I did wonder if anyone bothered to follow / use the link I shared on this post. My A5 also has the UDS EPB module, not tried or checked the module on the TT yet.


----------



## kevin#34 (Jan 8, 2019)

USD for TT too


----------



## deeve (Apr 5, 2004)

Really important tip for replacing rear discs, you do NOT have to remove the caliper carrier to replace the discs. The caliper carrier is held on with M14 spline bolts at 125NM torque. There's almost no room to get a breaker bar in to crack the bolts (unless you have the luxury of a hoist and can work from underneath) and then there is even less room to operate a torque wrench to tighten them after.
With the caliper removed and the retaining screw from the disc removed, give the disc a couple of good wallops with a heavy hammer, it will have rusted itself on, it will come free and can be wiggled out. Replace new disc, fit new pads, replace caliper, renew greased slider pins in new rubber guides, gently pump the brake pedal to return the pistons, close the EB, I used OBD11 refit the wheel and you're done.

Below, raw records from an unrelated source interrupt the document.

/-!
# Line `nakayama_anchor` — crux `AdditiveSplitIMCInclusionAtThree` (stmt-BirchSwinnertonDyer-20395, THE WALL, UTD)
# NODE of crux idea `nakayama-anchor` (cruxidea-stmt-BirchSwinnertonDyer-20395-1 gen4, 2026-08-30).

THE LEVER (two sentences).  In the two-variable frame of `thin_comb` v8.1 the wall asks for the KOLYVAGIN direction
`G ∣ L₂` (`G = char_{Λ₂} X₂`, `L₂` the toric two-variable `𝔭`-adic `L`-function); every live card of this crux tries to
prove an UPPER bound for a Selmer group ON THE ANTICYCLOTOMIC SIDE of the supercuspidal prime `3`, where no Euler
system survives (barriers `TraceZeroHeegnerTowerAtAdditiveSplitP`, `NoAdmissiblePrimesAtThree`, cone K2(b-val)).  This
line never does: it takes the EISENSTEIN direction `L₂ ∣ G` in the family (`stub_twoVarEisenstein` — the native
two-variable output of the semi-ordinary `U(3,1)` engine behind SOED's `WildSplitEisensteinInclusionAtThree`, shared) and ONE
ANCHOR — association of `G` and `L₂` on a single proper quotient `Λ₂/𝔮` on which `L₂` stays a non-zero-divisor
(`stub_cyclotomicAnchor`; intended `𝔮 = 𝔠` = the CYCLOTOMIC line of the frame, where KATO's Euler system of `f_E` and
`f_E ⊗ ε_K` exists integrally at every level, additive `3` included) — and detects the unit `G/L₂ ∈ Λ₂ˣ` by Nakayama in
the LOCAL ring `Λ₂(R₀) = R₀⟦T₂⟧⟦T₁⟧` (`dvd_of_dvd_of_anchor`, PROVED below = Skinner–Urban 2014 Lem. 3.1.7 in
non-zero-divisor form).  Then `hdvd : G ∣ L₂` feeds the LANDED descent `…ThinCombLine.stub_descent` verbatim.

WHY NOVEL (one sentence).  None of the 13 cards / 3 skeletons of this crux touches the cyclotomic direction or Kato's
zeta elements: the Kolyvagin direction on the anticyclotomic line at a supercuspidal prime is here INHERITED from the
cyclotomic line through the local ring `Λ_K`, the two-variable Eisenstein divisibility being the rigid object that links
the two lines (nearest print: Burungale–Castella–Skinner arXiv:2405.00270 §5, good ORDINARY `p`, where each line still has
its own Euler system and [SU14, Lem. 3.1.7] is applied with the ANTICYCLOTOMIC line as anchor — the opposite way).

PIECES (tags per the NODE contract):
* `stub_toricExists` — VERBATIM `thin_comb` v8.1 K3a (PRINT-ADJACENT · ATTACKABLE; Hida 1988 ⊗ Castella–Wan 2.11).
* `stub_twoVarEisenstein` — E₂: `L₂ ∣ G` in `Λ₂(R₀)` (UNDECIDED, incomparable with the crux; RESEARCH at supercuspidal
  `3`, = SOED stmt-…-20479 in native two-variable form; leaves: IDEA-NEEDED «p-integral Fourier–Jacobi / period comparison at
  `p = 3`» (BCS24 p. 5: Wan15's `p > 3` is «only for a comparison of automorphic periods»), BARRIER-adjacent
  `EisensteinMuConjecture` for the `μ`-part).
* `stub_cyclotomicAnchor` — A: `∃ 𝔮 ≠ ⊥, ⊤` with `L₂ mod 𝔮` regular and `G ≡ L₂ · unit (mod 𝔮)` (UNDECIDED, incomparable;
  WEAKER than the two-variable IMC; leaves: A-ctrl cyclotomic control of `X₂` at `𝔠` (ATTACKABLE), A-PT Poitou–Tate
  four-term bookkeeping on `K_cyc` (ATTACKABLE/INSTRUMENTABLE), A-Kato Kato 2004 Thm. 12.5/17.4 divisibility for `f_E`,
  `f_E ⊗ ε_K` over `ℚ_cyc` at `p = 3` (PRINT for 3-adically big image; BARRIER `EulerSystemBigImageAtSmallImage` on the
  onto-mod-3-not-mod-9 rows), A-ε the identity (I) `π_𝔠(L₂) ∼ ε-wedge(loc₃ z(f_E) ∧ loc₃ z(f_E^K))` (IDEA-NEEDED — the
  research kernel; ordinary analogue = CGS23 Prop. 1.2.4 + Perrin-Riou; two attack routes on the card)).
* `stub_noPseudoNull` — VERBATIM `thin_comb` v8.1 (WEAKER · ATTACKABLE; closed modulo Milne ADT I 4.10 (a) in tree).
* `isUnit_of_isUnit_mk`, `associated_of_dvd_of_anchor`, `dvd_of_dvd_of_anchor` — PROVED (no sorry).
* `AdditiveSplitIMCInclusionAtThree_of` — kernel-checked composition concluding the crux BY NAME; `thin_comb` v8.1 `_of`
  with the `stub_combDivisibility`/`stub_weakRigidity` lines replaced by E₂ + A + Nakayama; sorries ONLY in `stub_*`.
COSTUME CHECK: no stub restates the crux (one-variable `span L ≤ char.map`), the summit, or a negatives entry (15532, 24881
unrelated); `𝔮 = ⊥` (which would make A the two-variable IMC itself) is excluded syntactically; `L₂ = 0` is excluded in
E₂ and A (else `0 ∣ G` would misstate E₂) and handled in `_of` by `span {0} = ⊥`.
-/

set_option linter.dupNamespace false
set_option autoImplicit false
import Literature.Geometry.Riemannian.EigenvaluePinchingSphereMoserProofs
import Mathlib.Analysis.Matrix.Spectrum
import Literature.Geometry.Riemannian.GradientEstimateIntegration
import HarnessLib

/-!
# Eigenvalue pinching `λₙ ≤ n + ε ⇒ M ≅ Sⁿ` (Aubry 2005) — §3 bricks: Gram determinants, Lemme 13, Lemme 14, Lemme 15

Third proofs file of the named fact `aubry_diffeomorph_sphere_of_eigenvalue_pinching`
(`EigenvaluePinchingSphere.lean`; E. Aubry, Ann. Sci. ÉNS (4) 38 (2005) 387–405, Théorème 1),
after `EigenvaluePinchingSphereProofs.lean` (Parts A–B) and
`EigenvaluePinchingSphereMoserProofs.lean` (Parts C–D: Lemme 11 (i), (ii) modulo the Sobolev
hypothesis `hSob`). In the degree computation of §3 (pp. 397–398) and in Lemme 18 (p. 401) the
printed proof passes from the almost-orthonormality of the sections `Sᵢ(x)` (Lemme 11 (ii)) and
their `L^∞` bound (Lemme 11 (i)) to estimates on the Gram determinant
`det(⟨Sᵢ(x), Sⱼ(x)⟩_E)` — "`‖h²‖_∞ ≤ (1 + C√ε)`", "`|h²(x) − 1| ≤ C ε^{1/4}` sur `M_ε`",
"`(Vol M)⁻¹ ∫ |h² − 1| ≤ C ε^{1/4}`" (p. 397–398, `h² = det(ᵗL_x L_x)`, `k = n + 1` sections), and
"`|S_{n+1}(x)|² − 1 = det(⟨Sᵢ, Sⱼ⟩_E)ᵢⱼ − det Iₙ ≤ Cε^{1/4}`", "`|‖S_{n+1}‖₂² − 1| ≤ Cε^{1/4}`"
(p. 401, `k = n`). This file PROVES these steps, in the language of functions and modulo `hSob`,
with explicit constants, together with **Lemme 14** (p. 396) modulo its one external input, the
relative volume comparison "Vol B(x,η)/Vol M ≥ (η/Diam M)ⁿ" of Bishop–Gromov (hypothesis `hBG`;
the manifold layer of Bishop–Gromov is not yet in the tree), and **Lemme 13** (p. 396) modulo
`hSob` and `hBG`. No definitions and no named facts are introduced.

## Contents (everything proved)

* Part E (linear algebra): `pow_le_det_and_det_le_pow` — for a real symmetric matrix with
  `a|v|² ≤ vᵀAv ≤ b|v|²` (`a ≥ 0`), `aᵏ ≤ det A ≤ bᵏ` (spectral theorem,
  `Matrix.IsHermitian.det_eq_prod_eigenvalues`); `dotProduct_mulVec_bounds_of_abs_sub_le` —
  entrywise `|Aᵢⱼ − δᵢⱼ| ≤ η` gives the quadratic bounds with `1 ∓ kη`;
  `abs_det_sub_one_le_of_abs_sub_le` — hence `|det A − 1| ≤ 2ᵏ kη` when `kη ≤ 1`.
* Part F (abstract Gram families on a closed manifold, continuing
  `aubry_chebyshev_almostOrthonormal`): `gramDet_nonneg_and_le` (`0 ≤ det ≤ K^{2k}` from the
  `L^∞` bound), `aubry_gramDet_sub_one` (`|det − 1| ≤ 2ᵏkθ` on `M_η` and the `L¹` estimate
  `⨍|det − 1| ≤ 2ᵏkθ + (k(K²−1)/η) max(1, K^{2k} − 1)`, `θ = K² − 1 + η`; p. 398, first display).
* Part G (the pinched eigenfunctions): `aubry_normalizedGram` — the normalised family
  `⟨S̃ᵢ, S̃ⱼ⟩_E = cᵢcⱼ(g⁻¹(dfᵢ,dfⱼ) + fᵢfⱼ)`, `cᵢ = √(Vol/(μᵢ+1))`, satisfies the hypotheses of
  Part F with `K = e^{a}`, `a = A√ε/(1 − ν^{−1/2})` (by `aubry_lemma11_i` and Part B);
  `aubry_gramDet_estimates` — the estimates of pp. 397–398 / 401 for it.
* Part H: `gradSq_sum_sq_eq` (`|d Σfᵢ²|² = 4|∇F_{f(x)}|²` with frozen coefficients),
  `aubry_sum_sq_estimates` — the three inputs "`‖h‖₁ = 1`, `‖h‖_∞ ≤ 1 + C√ε`, `‖dh‖_∞ ≤ C`" of
  Lemme 13 for `h = Σ fᵢ²` (p. 396), and `aubry_lemma15_core` — the bound on `Σ vᵢ ∇fᵢ(x)` for
  `v ⊥ f(x)` behind Lemme 15 (p. 397); all modulo `hSob`.
* Part I: **Lemme 14** (`aubry_lemma14`): for a continuous `u` which is `L`-Lipschitz for the
  Riemannian distance on a closed manifold with distances `≤ D` satisfying the relative volume
  comparison `hBG`, `max u − u(x) ≤ 2 (Dᵐ Lᵐ (max u − ⨍u))^{1/(m+1)}` (the printed proof).
* Part J: `abs_sub_le_mul_toReal_riemEDist` (gradient bound ⇒ Lipschitz for `riemEDist`, from
  `ofReal_abs_sub_le_mul_riemEDist` of `GradientEstimateIntegration.lean`) and **Lemme 13**
  (`aubry_lemma13`): `|Σfᵢ(x)² − k/Vol| ≤ (C − k/Vol) + 2(Dᵐ(2C)ᵐ(C − k/Vol))^{1/(m+1)}`,
  `C = e^{2a}(m+1+ε)/Vol`, modulo `hSob` and `hBG`.
* Part K: `aubry_diffeomorph_sphere_of_eigenvalue_pinching_of_prop12_prop19` — the named fact from
  Cheeger–Colding, Prop. 12 and Prop. 19 (the latter two in qualitative eigenfunction form, as
  hypotheses): the residual structure of the discharge.

What remains of §3 after this file: Bishop–Gromov on the manifold (hypothesis `hBG`; also the
bound `Vol M ≤ Vol Sⁿ` at the end of the proof of Prop. 12), the full Lemme 15 (the differential
of `Φ = f/|f| : M → Sⁿ` as a map of manifolds), the degree of `Φ` (orientation, degree theory and
the area formula `∫ det dΦ = deg Φ · Vol Sⁿ`), the Poincaré step for the signed `h = det L_x`, and
the orientation cover.

## References

* E. Aubry, *Pincement sur le spectre et le volume en courbure de Ricci positive*, Ann. Sci.
  École Norm. Sup. (4) 38 (2005) 387–405: §3, Lemme 13, Lemme 14, Lemme 15 (pp. 396–397),
  pp. 397–398; §6, Lemme 18 and its proof (p. 401). [Aubry2005]
-/

noncomputable section
/-! ## The Poisson summation formula (Neukirch VII (3.2))

The dual lattice `Γ' = {g' ∈ V | ⟨g', g⟩ ∈ ℤ for all g ∈ Γ}` of Neukirch VII (3.2) is
`Literature.Lattice.dualLattice Γ` (`Literature/Algebra/EuclideanLattices/DualLattice.lean`, with
`mem_dualLattice`, the `IsZLattice` instance and `covolume_dualLattice`). -/

section Poisson

/-- **Poisson summation formula** (NAMED FACT; Neukirch VII (3.2)): let `Γ` be a complete lattice
in the euclidean vector space `V` and `Γ'` the dual lattice. Then for any
Schwartz function `f` on `V`, `∑_{g ∈ Γ} f(g) = vol(Γ)⁻¹ ∑_{g' ∈ Γ'} f̂(g')`, where
`Γ' = Literature.Lattice.dualLattice Γ` and `vol(Γ)` is the
volume of a fundamental mesh of `Γ` for the Haar measure `dx` giving volume `1` to the cube spanned
by an orthonormal basis (Mathlib: `volume` on a finite-dimensional inner product space,
`ZLattice.covolume Γ`), and `f̂(y) = ∫_V f(x) e^{-2πi⟨x,y⟩} dx` (Mathlib `𝓕 f`, `Real.fourier_eq`).
Mathlib proves the case `V = ℝ`, `Γ = ℤ` (`SchwartzMap.tsum_eq_tsum_fourier`). Both series converge
absolutely (Schwartz decay), so the `tsum`s below are sums. [cite: NeukirchANT1999, Ch. VII (3.2)] -/
def poissonSummation_zlattice : Prop :=
  ∀ (V : Type u) [NormedAddCommGroup V] [InnerProductSpace ℝ V] [FiniteDimensional ℝ V]
    [MeasurableSpace V] [BorelSpace V] (Γ : Submodule ℤ V) [DiscreteTopology Γ] [IsZLattice ℝ Γ]
    (f : 𝓢(V, ℂ)),
    ∑' g : Γ, f g = ((ZLattice.covolume Γ)⁻¹ : ℝ) • ∑' g' : Literature.Algebra.EuclideanLattices.dualLattice Γ, 𝓕 (⇑f) g'

end Poisson

/-! ## Theta series of ideals of a number field (Neukirch VII (3.4), §5) -/

namespace NumberField

variable (K : Type*) [Field K] [NumberField K]

/-- The norm `N(y) = ∏_τ y_τ = ∏_w y_w^{e_w}` of a point `y` of `R_+^* = [∏_τ ℝ_+^*]^+`, written in
coordinates indexed by the infinite places `w` (`e_w = mult w`, i.e. `1` for real and `2` for complex
`w`) (Neukirch VII §3, notation before (3.1): `N(z) = ∏_τ z_τ`). [cite: NeukirchANT1999, Ch. VII §3] -/
def mixedNorm (y : InfinitePlace K → ℝ) : ℝ :=
  ∏ w : InfinitePlace K, y w ^ mult w

/-- Neukirch's hermitian form evaluated on an element of `K` scaled by `y ∈ R_±`:
`⟨ay, a⟩ = ∑_τ y_τ |τ a|² = ∑_w e_w y_w |a|_w²` (`|a|_w = w a`, `e_w = mult w`; Neukirch VII §3,
notation before (3.1), `⟨x, y⟩ = ∑_τ x_τ ȳ_τ`, and §5 before (5.5), `⟨ay, a⟩`).
[cite: NeukirchANT1999, Ch. VII §3] -/
def minkowskiQuadForm (y : InfinitePlace K → ℝ) (a : K) : ℝ :=
  ∑ w : InfinitePlace K, (mult w : ℝ) * y w * (w a) ^ 2

/-- The summand `e^{-π⟨ay, a⟩}` of the theta series of an ideal at `z = iy`. [folklore] -/
def thetaSummand (y : InfinitePlace K → ℝ) (a : K) : ℝ :=
  Real.exp (-Real.pi * minkowskiQuadForm K y a)

/-- The **theta series of a fractional ideal** `𝔞 = I` of `K` at the point `z = iy` of the upper
half-space, `y ∈ R_+^*`: `θ_𝔞(iy) = ∑_{a ∈ 𝔞} e^{πi⟨a·iy, a⟩} = ∑_{a ∈ 𝔞} e^{-π ∑_w e_w y_w |a|_w²}`
(Neukirch VII (3.4) Definition, for the complete lattice `Γ = j(𝔞) ⊂ K_ℝ`, `p = 0`, `a = b = 0`;
§5 before (5.5)). Defined as a `tsum` (the series converges for `y > 0`, `summable_thetaIdeal`).
[cite: NeukirchANT1999, Ch. VII (3.4)] -/
def thetaIdeal (I : FractionalIdeal (𝓞 K)⁰ K) (y : InfinitePlace K → ℝ) : ℝ :=
  ∑' a : I, thetaSummand K y (a : K)

variable {K}

/-- `⟨ay, a⟩ ≥ 0` for `y ≥ 0`. [folklore] -/
theorem minkowskiQuadForm_nonneg {y : InfinitePlace K → ℝ} (hy : ∀ w, 0 ≤ y w) (a : K) :
    0 ≤ minkowskiQuadForm K y a :=
  Finset.sum_nonneg fun w _ ↦ by have := hy w; positivity

/-- `⟨0·y, 0⟩ = 0`. [folklore] -/
@[simp] theorem minkowskiQuadForm_zero (y : InfinitePlace K → ℝ) : minkowskiQuadForm K y 0 = 0 := by
  simp [minkowskiQuadForm]

/-- Every summand `e^{-π⟨ay,a⟩}` of the theta series is positive. [folklore] -/
theorem thetaSummand_pos (y : InfinitePlace K → ℝ) (a : K) : 0 < thetaSummand K y a :=
  Real.exp_pos _

/-- The summand at `a = 0` is `1`. [folklore] -/
@[simp] theorem thetaSummand_zero (y : InfinitePlace K → ℝ) : thetaSummand K y 0 = 1 := by
  simp [thetaSummand]

/-- For `y ≥ 0` every summand of the theta series is at most `1`. [folklore] -/
theorem thetaSummand_le_one {y : InfinitePlace K → ℝ} (hy : ∀ w, 0 ≤ y w) (a : K) :
    thetaSummand K y a ≤ 1 := by
  rw [thetaSummand, Real.exp_le_one_iff, neg_mul, neg_nonpos]
  exact mul_nonneg Real.pi_pos.le (minkowskiQuadForm_nonneg hy a)

/-- `θ_𝔞(iy) ≥ 0` (a `tsum` of positive terms; `0` if not summable). [folklore] -/
theorem thetaIdeal_nonneg (I : FractionalIdeal (𝓞 K)⁰ K) (y : InfinitePlace K → ℝ) :
    0 ≤ thetaIdeal K I y :=
  tsum_nonneg fun a ↦ (thetaSummand_pos y a).le

/-- The theta series of the zero fractional ideal is `1` (only the term `a = 0`). [folklore] -/
theorem thetaIdeal_zero (y : InfinitePlace K → ℝ) : thetaIdeal K 0 y = 1 := by
  rw [thetaIdeal]
  have : ∀ a : (0 : FractionalIdeal (𝓞 K)⁰ K), (a : K) = 0 := fun a ↦
    (FractionalIdeal.mem_zero_iff (𝓞 K)⁰).mp a.2
  simp_rw [this, thetaSummand_zero]
  haveI : Unique (0 : FractionalIdeal (𝓞 K)⁰ K) :=
    ⟨⟨⟨0, FractionalIdeal.zero_mem _⟩⟩, fun a ↦ Subtype.ext ((this a).trans (this _).symm)⟩
  exact tsum_const _ |>.trans (by simp)
/-! #### (2.19): the action of `End_δ(A)` on `A^δ` and its kernel -/

variable (D) in
/-- **The action of `End_δ(A)` on `A^δ`** (Lemma 2.19 (i)): `u ↦ u|_{A^δ}`, a ring homomorphism
`End_δ(A) → End(A^δ)` — the map (2.19) before passing to the quotient.
[cite: DolgachevZarhin2024, §2.2 (2.19) (chunk p0036)] -/
def fixedAction : centralizerEnd Φ D →+* AddMonoid.End (fixedSubgroup Φ D) where
  toFun U :=
    { toFun := fun t ↦ ⟨mapMatrix Φ Φ (U : Matrix ι ι ℤ) t,
        mapMatrix_mem_fixedSubgroup Φ (mem_centralizerEnd_iff.1 U.2).2 t.2⟩
      map_zero' := Subtype.ext (map_zero (mapMatrixHom Φ Φ (U : Matrix ι ι ℤ)))
      map_add' := fun s t ↦
        Subtype.ext (mapMatrix_add (U : Matrix ι ι ℤ) (s : ComplexTorus Φ) (t : ComplexTorus Φ)) }
  map_one' := AddMonoidHom.ext fun t ↦ Subtype.ext (mapMatrix_one (t : ComplexTorus Φ))
  map_mul' U U' := AddMonoidHom.ext fun t ↦ Subtype.ext
    (mapMatrix_mapMatrix (Φ' := Φ) (Φ'' := Φ) (U : Matrix ι ι ℤ) (U' : Matrix ι ι ℤ)
      (t : ComplexTorus Φ)).symm
  map_zero' := AddMonoidHom.ext fun t ↦ Subtype.ext (by
    change mapMatrix Φ Φ (0 : Matrix ι ι ℤ) t = 0
    funext i
    simp only [mapMatrix_apply, Matrix.zero_apply, zero_smul, Finset.sum_const_zero]
    rfl)
  map_add' U U' := AddMonoidHom.ext fun t ↦ Subtype.ext
    (mapMatrix_add_matrix Φ Φ (U : Matrix ι ι ℤ) (U' : Matrix ι ι ℤ) (t : ComplexTorus Φ))

/-- `fixedAction U t = U t`. [cite: DolgachevZarhin2024, §2.2 (2.19) (chunk p0036)] -/
theorem coe_fixedAction_apply (U : centralizerEnd Φ D) (t : fixedSubgroup Φ D) :
    ((fixedAction Φ D U t : fixedSubgroup Φ D) : ComplexTorus Φ) = mapMatrix Φ Φ (U : Matrix ι ι ℤ) t := rfl

/-- **Lemma 2.19 (ii) for the action map**: `u` acts as `0` on `A^δ` iff `u ∈ (1 - δ)End_δ(A)`.
[cite: DolgachevZarhin2024, §2.2 Lemma 2.19 (ii) (chunks p0036–p0037)] -/
theorem fixedAction_eq_zero_iff [Nonempty ι] {ℓ : ℕ} (hℓ : ℓ.Prime) (hD : aeval D (cyclotomic ℓ ℤ) = 0)
    (hDe : D ∈ endRingInt Φ) (U : centralizerEnd Φ D) :
    fixedAction Φ D U = 0 ↔ ∃ W ∈ centralizerEnd Φ D, (U : Matrix ι ι ℤ) = (1 - D) * W := by
  rw [← forall_fixed_eq_zero_iff Φ hℓ hD hDe U.2]
  constructor
  · intro h t ht
    have h1 := congrArg (fun f : AddMonoid.End (fixedSubgroup Φ D) ↦
      ((f ⟨t, ht⟩ : fixedSubgroup Φ D) : ComplexTorus Φ)) h
    simp only [coe_fixedAction_apply] at h1
    exact h1.trans rfl
  · intro h
    exact AddMonoidHom.ext fun t ↦
      Subtype.ext ((coe_fixedAction_apply Φ U t).trans ((h t t.2).trans rfl))

/-- `1 - δ ∈ End_δ(A)`. [cite: DolgachevZarhin2024, §2.2 ("`(1 - δ)End_δ(A)`", chunk p0036)] -/
theorem one_sub_mem_centralizerEnd (hDe : D ∈ endRingInt Φ) : 1 - D ∈ centralizerEnd Φ D :=
  mem_centralizerEnd_iff.2 ⟨(endRingInt Φ).sub_mem (endRingInt Φ).one_mem hDe,
    by rw [mul_sub, sub_mul, mul_one, one_mul]⟩

/-- **(2.19) is an embedding of `End_δ(A)/(1 - δ)End_δ(A)`**: the kernel of the action
`End_δ(A) → End(A^δ)` is the ideal generated by the (central) element `1 - δ` of `End_δ(A)`.
[cite: DolgachevZarhin2024, §2.2 (2.19) and Lemma 2.19 (chunks p0036–p0037)] -/
theorem ker_fixedAction [Nonempty ι] {ℓ : ℕ} (hℓ : ℓ.Prime) (hD : aeval D (cyclotomic ℓ ℤ) = 0)
    (hDe : D ∈ endRingInt Φ) :
    RingHom.ker (fixedAction Φ D) = Ideal.span {⟨1 - D, one_sub_mem_centralizerEnd Φ hDe⟩} := by
  ext U
  rw [RingHom.mem_ker, fixedAction_eq_zero_iff Φ hℓ hD hDe, Ideal.mem_span_singleton']
  constructor
  · rintro ⟨W, hW, hUW⟩
    -- `U = (1 - D) W = W (1 - D)` since `W` commutes with `D`
    refine ⟨⟨W, hW⟩, Subtype.ext ?_⟩
    obtain ⟨-, hDW⟩ := mem_centralizerEnd_iff.1 hW
    change W * (1 - D) = (U : Matrix ι ι ℤ)
    rw [hUW, sub_mul, mul_sub, one_mul, mul_one, hDW]
  · rintro ⟨W, hWU⟩
    refine ⟨W, W.2, ?_⟩
    obtain ⟨-, hDW⟩ := mem_centralizerEnd_iff.1 W.2
    have h := congrArg Subtype.val hWU
    change (W : Matrix ι ι ℤ) * (1 - D) = (U : Matrix ι ι ℤ) at h
    rw [← h, sub_mul, mul_sub, one_mul, mul_one, hDW]

end Centralizer

end ComplexTorus

end Literature.Geometry.Kaehler

end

Out of interest new M14 spline bolts are £4.80 each from Audi, the slider pins and guides are £13.80 for both wheels from EBC. Curiously the original slider pins are fitted with a 48 Torx while the new ones take a 45 Torx. Torque setting for the slider pins are 25NM


----------



## foxmeister3 (Sep 5, 2015)

deeve said:


> Really important tip for replacing rear discs, you do NOT have to remove the caliper carrier to replace the discs. The caliper carrier is held on with M14 spline bolts at 125NM torque. There's almost no room to get a breaker bar in to crack the bolts (unless you have the luxury of a hoist and can work from underneath) and then there is even less room to operate a torque wrench to tighten them after.
> With the caliper removed and the retaining screw from the disc removed, give the disc a couple of good wallops with a heavy hammer, it will have rusted itself on, it will come free and can be wiggled out. Replace new disc, fit new pads, replace caliper, renew greased slider pins in new rubber guides, gently pump the brake pedal to return the pistons, close the EB, I used OBD11 refit the wheel and you're done.
> 
> Out of interest new M14 spline bolts are £4.80 each from Audi, the slider pins and guides are £13.80 for both wheels from EBC. Curiously the original slider pins are fitted with a 48 Torx while the new ones take a 45 Torx. Torque setting for the slider pins are 25NM


Many thanks for the tip Deeve. I've just had a look at my rear brakes (1KZ). The disc rotors are 272mm in diameter and there doesn't appear to be sufficient room to wiggle the old disc off without actually removing the caliper carrier, which I agree is an extremely difficult task.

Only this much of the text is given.